ABOUT THIS TASK.
Exactly reproduce each entry, leaving out nothing.
:::::
import Summits.CriticalPhenomena.Ising3DConformalLimit.Theses.BallSpecification
import Literature.Probability.LatticeModels.MoebiusWeightedAction
import Summits.CriticalPhenomena.Ising3DConformalLimit.Theorems.PrecisionLaplacianMoebiusLimitOfTwoPointLawSphereInversionCoV
import HarnessLib

/-!
# Stub `stub_momentTransfer` of line `birth` (skeleton r2) for crux `BallSpecifiedInversionUpgrade` (stmt-CriticalPhenomena-11248)

Route `route-CriticalPhenomena-BallSpecification`, sub-problem `Ising3DConformalLimit`.  Target tree file:
`Summits/CriticalPhenomena/Ising3DConformalLimit/Theorems/BallSpecificationBallSpecifiedInversionUpgradeMomentTransfer.lean`,
landed with `--supports stmt-CriticalPhenomena-11248` (the theorem name and statement below are the REGISTERED stub; do not change them).

## Content (model-free real analysis)

If every `S n` is continuous on the non-coincident configurations, `S` vanishes off them, `S` is the
moment density of a law `μ` on field configurations over `ℝ³`, and the moments of `μ` are invariant under
the weight-`Δ` pull-back `ι^*_Δ = moebiusWeightedAction unitInversion Δ` on families of test functions
compactly supported in the annuli `R_s = {s < ‖x‖ < s⁻¹}` (`0 < s < 1`), then `S` is inversion covariant
with weight `Δ` pointwise (`IsInversionCovariant Δ S`).

Proof: for a family of bumps `φᵢ` centred at an off-origin non-coincident configuration `y`, the moment
identity, `HasMomentDensity` and the change of variables `integral_sphereInversion_transfer` (`λ = 1`) give
`∫ S(x) ∏ φᵢ(xᵢ) dx = ∫ G(x) ∏ φᵢ(xᵢ) dx` with `G x = S(ι x) ∏ (1/‖xᵢ‖²)^Δ`; both `S` and `G` are
continuous near `y`, so letting the bumps shrink forces `S y = G y`, which is the covariance identity after
`rpow` algebra. Coincident configurations are handled by the normalisation `S = 0` off `NonCoincident`.
-/

namespace Summit.CriticalPhenomena.Ising3DConformalLimit.BallSpecificationBallSpecifiedInversionUpgrade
:::::
TASK OUTPUT.
import Summits.CriticalPhenomena.Ising3DConformalLimit.Theses.BallSpecification
import Literature.Probability.LatticeModels.MoebiusWeightedAction
import Summits.CriticalPhenomena.Ising3DConformalLimit.Theorems.PrecisionLaplacianMoebiusLimitOfTwoPointLawSphereInversionCoV
import HarnessLib

/-!
# Stub `stub_momentTransfer` of line `birth` (skeleton r2) for crux `BallSpecifiedInversionUpgrade` (stmt-CriticalPhenomena-11248)

Route `route-CriticalPhenomena-BallSpecification`, sub-problem `Ising3DConformalLimit`.  Target tree file:
`Summits/CriticalPhenomena/Ising3DConformalLimit/Theorems/BallSpecificationBallSpecifiedInversionUpgradeMomentTransfer.lean`,
landed with `--supports stmt-CriticalPhenomena-11248` (the theorem name and statement below are the REGISTERED stub; do not change them).

## Content (model-free real analysis)

If every `S n` is continuous on the non-coincident configurations, `S` vanishes off them, `S` is the
moment density of a law `μ` on field configurations over `ℝ³`, and the moments of `μ` are invariant under
the weight-`Δ` pull-back `ι^*_Δ = moebiusWeightedAction unitInversion Δ` on families of test functions
compactly supported in the annuli `R_s = {s < ‖x‖ < s⁻¹}` (`0 < s < 1`), then `S` is inversion covariant
with weight `Δ` pointwise (`IsInversionCovariant Δ S`).

Proof: for a family of bumps `φᵢ` centred at an off-origin non-coincident configuration `y`, the moment
identity, `HasMomentDensity` and the change of variables `integral_sphereInversion_transfer` (`λ = 1`) give
`∫ S(x) ∏ φᵢ(xᵢ) dx = ∫ G(x) ∏ φᵢ(xᵢ) dx` with `G x = S(ι x) ∏ (1/‖xᵢ‖²)^Δ`; both `S` and `G` are
continuous near `y`, so letting the bumps shrink forces `S y = G y`, which is the covariance identity after
`rpow` algebra. Coincident configurations are handled by the normalisation `S = 0` off `NonCoincident`.
-/

namespace Summit.CriticalPhenomena.Ising3DConformalLimit.BallSpecificationBallSpecifiedInversionUpgrade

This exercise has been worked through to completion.